How many blocks would it take to build scaled copies of your figure using scale factors 4, 5, and 6? Explain or show your reasoning.

Problem 5

How is the pattern in this activity the same as the pattern you saw in the previous activity? How is it different?

Are you ready for more?

How many blocks do you think it would take to build a scaled copy of one yellow hexagon where each side is twice as long? Three times as long?
Figure out a way to build these scaled copies.
Do you see a pattern for the number of blocks used to build these scaled copies? Explain your reasoning.

Activity 2: Area of Scaled Parallelograms and Triangles

Problem 1

Your teacher will give you a figure with measurements in centimeters. What is the area of your figure? How do you know?

Problem 2

Work with your partner to draw scaled copies of your figure, using each scale factor in the table. Complete the table with the measurements of your scaled copies.

scale factor	base (cm)	height (cm)	area (cm²)
$1$
$2$
$3$
$\frac{1}{2}$
$\frac{1}{3}$

Problem 3

Compare your results with a group that worked with a different figure. What is the same about your answers? What is different?

Problem 4

If you drew scaled copies of your figure with the following scale factors, what would their areas be? Discuss your thinking. If you disagree, work to reach an agreement. Be prepared to explain your reasoning.

scale factor	area (cm²)
$5$
$\frac{3}{5}$

Lesson Summary

Scaling affects lengths and areas differently. When we make a scaled copy, all original lengths are multiplied by the scale factor. If we make a copy of a rectangle with side lengths 2 units and 4 units using a scale factor of 3, the side lengths of the copy will be 6 units and 12 units, because $2 \cdot 3 = 6$ and $4 \cdot 3 = 12$ .

Two rectangles: The first rectangle has a horizontal length labeled 4 and vertical width labeled 2. The second rectangle has a horizontal length labeled 12 and vertical width labeled 6.

The area of the copy, however, changes by a factor of (scale factor)². If each side length of the copy is 3 times longer than the original side length, then the area of the copy will be 9 times the area of the original, because $3 \cdot 3$ , or $3^{2}$ , equals 9.

Two rectangles. The first rectangle has the vertical side labeled 2 and the horizontal side labeled 4. The second rectangle has the vertical side labeled 6 and the horizontal side labeled 12. Two horizontal dashed lines and 2 vertical dashed lines are drawn in the second rectangle dividing it into 9 identical smaller rectangles.

In this example, the area of the original rectangle is 8 units² and the area of the scaled copy is 72 units², because $9 \cdot 8 = 72$ . We can see that the large rectangle is covered by 9 copies of the small rectangle, without gaps or overlaps. We can also verify this by multiplying the side lengths of the large rectangle: $6 \cdot 12 = 72$ .

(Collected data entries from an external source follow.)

/-!
Route: TowerDoorS5

# Route TowerDoorS5 — DOOR — the tower graft law S5 alone implies VP ≠ VNP (sufficient, not
equivalent; not a decomposition)

DOOR · single open research statement S5 · sufficient not equivalent · NOT a decomposition ·
contributes 0 to summit-progress accounting until S5 moves. It suffices to show S5 = THE TOWER GRAFT
LAW `TowerGraftLaw` (GL): there is an absolute C such that on every m-TOWER support d (each exponent
exceeds m times every earlier one) grafting ONE far letter X^D (D > m·max d) onto a real symmetric
lacunary pencil costs at most a factor 2^C and an additive 2^{C ⌊log₂ m⌋²} in the number ζ₊ of
distinct positive real zeros of the determinant: `PosRootLawOn m K B d → PosRootLawOn m (K+1) (2^C·B
+ 2^{C log₂² m}) (d ⊔ D)`. S5 iterated along the tower is TOWER-B (Conjecture B of pub-symmetroid on
tower supports, budget 2^{(C+1)(K + log₂² m)}), and TOWER-B ALONE implies VP ≠ VNP by the tree
theorem `LacunarySymmetroid.TowerDoor.valiant_of_towerB_alone` (p672005: PencilTransfer and the
tower ThetaWitness are discharged in Theorems). The route is opened on ORDER (director-valiant g17
R313 (1), 2026-08-28T22:53Z) executing the coordinator's ruling «21-frontier b141, HOME/INBOX
l.16908: YES, keep ONE: TowerDoorS5» (D-0146 sufficient route); BC1 1-open-binder is KEPT by that
ruling; the gate's crux floor (D-0019: a one-crux thesis opens only as an explicit CONDITIONAL
BRIDGE) is met by filing the door as what it is — conditional_bridge on its own single crux
`TowerGraftLaw` (VP ≠ VNP ⟸ S5, S5 OPEN and served as the route's rank-2 item). Routes
LacunarySymmetroid (rev 7) and KPlusLogSqLaw (rev 16) are untouched; S5 is the registered stub
`stub_oneLetterGraftLaw` of LINE (B) `Cruxes/WeakLifting/Lines/tower_graft.lean` rev 11 and the
route's crux decl is that statement verbatim (definitionally equal, `Iff.rfl` checked), so one proof
closes both.
Lean: `Summit.ValiantsHypothesis.ValiantsHypothesis.Theorems.TowerDoorS5.TowerGraftLaw` (the route's
crux decl `Theses.TowerDoorS5.TowerGraftLaw` is this NAMED tree statement; = `∃ C : ℕ, ∀ (m K B D :
ℕ) (d : Fin K → ℕ), (∀ l l' : Fin K, l < l' → m * d l < d l') → (∀ l, m * d l < D) →
LacunarySymmetroidMatrixDescartes.PosRootLawOn m K B d →
LacunarySymmetroidMatrixDescartes.PosRootLawOn m (K + 1) (2 ^ C * B + 2 ^ (C * Nat.log 2 m ^ 2))
(Fin.snoc d D)`)

## Assembly
Pure logic, certified in glue.lean: `closes (h : TowerGraftLaw) : _root_.ValiantsHypothesis :=
Theorems.TowerDoorS5.valiant_of_towerGraftLaw h` — ONE binder, S5, exactly as ordered (R313 (1) /
R317 (1): «closes (h : TowerGraftLaw) : ValiantsHypothesis by valiant_of_towerB_alone ∘
towerB_of_graftLaw», both joints theorems in `Theorems/TowerDoorS5Conjecture.lean` and
`Theorems/LacunarySymmetroidTowerDoor.lean` p672005). The route is a declared CONDITIONAL BRIDGE on
the named statement `Theorems.TowerDoorS5.TowerGraftLaw` (= its own rank-2 crux, by name), which is
how the D-0019 crux floor admits a one-crux door.

CONDITIONAL on Summit.ValiantsHypothesis.ValiantsHypothesis.Theorems.TowerDoorS5.TowerGraftLaw — this route is an explicit reduction to that named conjecture (D-0019: crux floor waived).

Rationale: WHY THIS LINE. Mechanism: the tower door of the object-search cell pub-symmetroid (Conjecture B
programme, human ruling D-0041) — on m-tower supports the determinant of a grafted pencil `det(G +
X^D S)` is the base-X^D digit string of the bivariate pencil determinant `det(G + T·S)` (digit
expansion, landed `KPlusLogSqLaw.TowerGraft.tower_digitExpansion`), so positive zeros of the graft
are controlled letter by letter; S5 asserts the one-letter cost is a constant factor plus a
quasi-polynomial additive term, which is exactly what the induction `B_{K+1} = 2^C B_K + 2^{C L²}`
needs to reach the tower budget 2^{(C+1)(K+L²)}. Imported area: real fewnomial / Descartes-type root
counting for structured exponential sums (Khovanskii1991, BihanSottile2007) and the real
τ-conjecture circle (Koiran2011, KoiranPortierTavenas2015, KoiranPortierTavenasThomasse2015) —
transplanted from sums of products of sparse polynomials to determinants of symmetric lacunary
pencils, where the summit glue (PencilTransfer + ThetaWitness, both theorems) converts a tower
real-root law into VP ≠ VNP. What this route does that LacunarySymmetroid / KPlusLogSqLaw do not: it
isolates the ONE research statement the tower glue actually consumes (S5), with every other leg a
theorem, so that the ledger shows the door honestly as «sufficient, 0 progress until S5 moves»
instead of hiding it inside the 3-binder MatrixDescartes route or the TropicalB ∧ WeakLifting split;
it is NOT a decomposition of either.

RANKED CRUXES. #2 TowerGraftLaw (crux) — S5, the tower graft law (GL): an absolute C such that for
every m-tower d : Fin K → ℕ, every far exponent D > m·max d and every budget B, `PosRootLawOn m K B
d` implies `PosRootLawOn m (K+1) (2^C·B + 2^{C·⌊log₂ m⌋²}) (Fin.snoc d D)` (LINE (B)
`tower_graft.lean` S5 `stub_oneLetterGraftLaw`, crux idea `Cruxes/WeakLifting/Ideas/tower-graft.md`,
door idea `Cruxes/MatrixDescartes/Ideas/tower-door.md`). [difficulty: open-problem] (why it might
fail: S5 is uniform in the budget B and in the far letter S of any signature; an indefinite far
letter can create ≍ m·B new positive zeros per graft (branch arcs T = −1/μ_i(t) need not be
monotone), breaking the constant factor 2^C — only the PSD/PD, rank-one and corner rungs are
theorems.) [Khovanskii1991, BihanSottile2007, Koiran2011, KoiranPortierTavenas2015,
KoiranPortierTavenasThomasse2015,
tree:Summit.ValiantsHypothesis.ValiantsHypothesis.Theorems.LacunarySymmetroid.TowerDoor.valiant_of_towerB_alone,
tree:Summit.ValiantsHypothesis.ValiantsHypothesis.Theorems.KPlusLogSqLaw.TowerGraft.tower_digitExpansion]
#9 TowerBOfGraftLaw (support) — (GL) iterated along the tower gives TOWER-B with constant C+1
(induction on K; B_{K+1} = 2^C·B_K + 2^{C L²}, B_0 = anything since a 0-letter pencil has no
positive zeros) — the hypothesis of `valiant_of_towerB_alone` verbatim; PROVED IN THE TREE as
`Theorems.TowerDoorS5.towerB_of_towerGraftLaw` (file `Theorems/TowerDoorS5Conjecture.lean`, port of
`TowerGraftLine.towerB_of_graftLaw`); the item closes by the one-line landing `theorem
towerBOfGraftLaw_holds : Theses.TowerDoorS5.TowerBOfGraftLaw := fun h =>
Theorems.TowerDoorS5.towerB_of_towerGraftLaw h` (any prover; filed so the ledger records the
iteration joint by name — it is not a binder of `closes`). [difficulty: provable-now]
[tree:Summit.ValiantsHypothesis.ValiantsHypothesis.Theorems.TowerDoorS5.towerB_of_towerGraftLaw,
tree:Summit.ValiantsHypothesis.ValiantsHypothesis.Theorems.LacunarySymmetroid.TowerDoor.valiant_of_towerB_alone]

TWO-LAYER PLAN. None filed. LINE (B) `Cruxes/WeakLifting/Lines/tower_graft.lean` rev 11
@e1b52cc93eea (val-idea-24 lineage; crit-6 RE-PIN B11) already carries S5's rung ladder as
registered stubs on crux 19561 — S4 `TowerGraftLawId` (identity far letter), S4b corner / rank-one
(`TowerGraftLawCorner → TowerGraftLawRankOne`, landed `…TowerGraftCornerReduction`,
`…TowerGraftRankOneGraft`), S4d, S4f size-doubling spine (ALTERNATIVE to S5, R301: S4f alone also
gives TowerB via closed S4g/S4h), S5ᴸ `TowerGraftLawPolylog` (weaker polylog currency) — a split of
S5 here would duplicate that skeleton; if S5 closes in pieces there, the pieces are attached to this
item by provers with `--supports`, never as a third layer.

KILL CRITERIA. A real symmetric tower pencil family with ζ₊(m; d ⊔ D) > 2^C ζ₊-budget + 2^{C log₂²
m} for every C (e.g. an indefinite far letter producing ≍ m·B fresh positive zeros per graft at
bounded K) refutes TowerGraftLaw: close `refuted:TowerGraftLaw`; the door then survives only in the
S4f (size-doubling) spine of LINE (B), which is NOT this route (R313 (3): no TowerDoorS4f route
unless shown inequivalent to S5 and independently testable). ¬TowerB (a tower family beating
2^{C(K+log² m)} for all C — the staircase family lives on towers with log ζ ≈ (K/6) log m, inside
budget) kills S5 and the door together. KPlusLogSqLaw (Conjecture B) or MatrixDescartes proved
elsewhere moots the route (TowerB is their restriction).

NOT DECOMPOSED YET. Everything below S5: the semidefinite / identity / rank-one / corner rungs and
the polylog currency S5ᴸ live as stubs of LINE (B) on crux 19561 and as landed Theorems
(`KPlusLogSqLawWeakLiftingTowerGraft*`); the val-V1-extremal numerical falsification of S5 at
reachable (m,K,d) is R313 (2)(b)'s pre-registration question, not an item; whether S5 is STRICTLY
stronger than what VP ≠ VNP needs is R313 (2)(a)'s question to crit-6 g2 (answer pending at filing).

CHEAPEST FALSIFIER. Census replay at the smallest tower formats: m = 2, K = 2 → 3 with d = (0, 3,
9·D') and an INDEFINITE far letter S — count positive zeros of det(S₀ + t³S₁ + t^D S) against
2^C·ζ₊(2;2 letters) + 2^{C·1} for small C using the cell's certified root counter (pub-symmetroid
GRID v0.6b tooling); K = 3 towers are Descartes-sharp C(m+2,2) − 1 while ζ₊(m; 2 letters) = m
(Disproof §D items 2/7), so the additive term is forced and the first informative instance is
whether the FACTOR stays bounded as B grows at K = 4, m = 2..4. Not run by this seat (tenure, kit
0); it is R313 (2)(b)'s pre-registration for val-v1x-lead g1.

NUMBERS. Tower budget of record: TowerB = ζ₊ ≤ 2^{C (K + ⌊log₂ m⌋²)} on m-towers; S5 one-letter cost
2^C·B + 2^{C ⌊log₂ m⌋²}; K = 3 towers Descartes-sharp: ζ₊ = C(m+2,2) − 1; two letters: ζ₊ = m;
staircase family: log ζ ≈ (K/6)·log m at K ≲ log m (inside budget). Items at open: 3 (1 crux, 1
support already a theorem by name, 1 assembly); binders of `closes`: 1 (S5).

DEFINITION REQUESTS. None: `Theorems.TowerDoorS5.TowerGraftLaw` / `towerB_of_towerGraftLaw` /
`valiant_of_towerGraftLaw` (file `Theorems/TowerDoorS5Conjecture.lean`, landed for this route per
R317), `LacunarySymmetroidMatrixDescartes.PosRootLawOn` (CensusDefs) and
`LacunarySymmetroid.TowerDoor.valiant_of_towerB_alone` (p672005) exist; the tower predicate is
spelled inline.

Novelty: Searches (2026-08-28): tree `rg TowerGraftLaw|towerB_of_graftLaw` over Theses/Theorems/Cruxes (hits:
LINE (B) tower_graft.lean rev 11, Cruxes/MatrixDescartes/TowerDoor*.lean,
Theorems/LacunarySymmetroidTowerDoor.lean p672005, 8 landed `KPlusLogSqLawWeakLiftingTowerGraft*`
rung files; NO Theses route with S5 as an item); `ledger bib get` Khovanskii1991 / BihanSottile2007
/ Koiran2011 / KoiranPortierTavenas2015 / KoiranPortierTavenasThomasse2015 (held keys of the sibling
routes' literature); the sibling routes' own novelty records (LacunarySymmetroid rev 7,
KPlusLogSqLaw rev 16) searched corpus + galaxy for «lacunary pencil real roots», «symmetric
determinantal fewnomial» with no theorem of shape S5 or TowerB in print.
Nearest prior art found: KoiranPortierTavenasThomasse2015 (τ-conjecture for Newton polygons:
real-zero bounds for sums of products of sparse polynomials ⇒ VP ≠ VNP-type lower bounds) and
Koiran2011 (real τ-conjecture ⇒ permanent lower bounds) — the same «real root bound ⇒ Valiant
separation» transfer, for depth-4 sums of products, not for determinants of symmetric lacunary
pencils; in-tree nearest: route LacunarySymmetroid (MatrixDescartes at fat formats) and
KPlusLogSqLaw (TropicalB ∧ WeakLifting), of which TowerB is a restriction.
Delta: the door isolates a single one-letter graft inequality on tower supports whose iteration the
tree already converts into VP ≠ VNP — a sufficient statement strictly inside Conjecture B's tower
restriction, filed so the ledger car  [refs: Khovanskii1991, BihanSottile2007, Koiran2011, KoiranPortierTavenas2015, KoiranPortierTavenasThomasse2015]

Barriers (technique_class: real-root-counting, lacunary-pencils, tower-door): - technique_class: real-root-counting, lacunary-pencils, tower-door
- Literature.Barriers.ValiantsHypothesis.TauRealZeros: outside the class for the same reason as
LacunarySymmetroid — `RealZeroTauBound c` measures τ of GENERAL fan-in-two programs closed under p ↦
2p² − 1 (Chebyshev towers), while S5/TowerB measure the lacunary-pencil FORMAT (m, K) on tower
supports, where the Chebyshev tower costs K = 2^r + 1 letters or size m ≥ 2^{r−1}; honest bet
inherited: real-root explosions need squaring of intermediate results, which symmetric pencils of
fixed format cannot do.
- Literature.Barriers.ValiantsHypothesis.AlgebraicNaturalProofs: not in the class — an archimedean,
semialgebraic, degree-unbounded bound on positive zeros of restrictions to monomial curves with
tower exponents is not a poly(N)-size polynomial vanishing on coefficient vectors of VP_N; the
barrier is conditional and nothing is claimed either way.
- Literature.Barriers.ValiantsHypothesis.PermanentCharTwo: consistent — S5 uses the ORDER of ℝ and
the summit glue is over ℂ (char 0); nothing characteristic-free is asserted.
- Negatives index: steers around `MatrixDescartes.Negative.MatrixDescartesFalseOfTropicalMonster`
(tropical monsters at thin formats: S5 lives on TOWER supports with the log² m additive term that
the K = 3 Descartes-sharp towers force) and the refuted `NotB`/`ClosedWindowLaw`-type asides of
KPlusLogSqLaw (not used); no refuted statement of the summit is equal or trivially equivalent to S5
(LINE (

sub-problem: ValiantsHypothesis · status: draft · opened planner-tenure-valiant-dormant-sweep-g14-0 2026-08-28T23:22:34Z · rev 1 · ledger route-ValiantsHypothesis-TowerDoorS5
GENERATED by the gate from the ledger (D-0016/17). Provers cite these decls: `theorem foo : Summit.ValiantsHypothesis.ValiantsHypothesis.Theses.TowerDoorS5.<Decl> := …` in Summits/ValiantsHypothesis/ValiantsHypothesis/Theorems/<Name>.lean.
-/

namespace Summit.ValiantsHypothesis.ValiantsHypothesis.Theses.TowerDoorS5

Lengths are one-dimensional, so in a scaled copy, they change by the scale factor. Area is two-dimensional, so it changes by the square of the scale factor. We can see this is true for a rectangle with length $l$ and width $w$ . If we scale the rectangle by a scale factor of $s$ , we get a rectangle with length $s \cdot l$ and width $s \cdot w$ . The area of the scaled rectangle is $A = (s \cdot l) \cdot (s \cdot w)$ , so $A = (s^{2}) \cdot (l \cdot w)$ . The fact that the area is multiplied by the square of the scale factor is true for scaled copies of other two-dimensional figures too, not just for rectangles.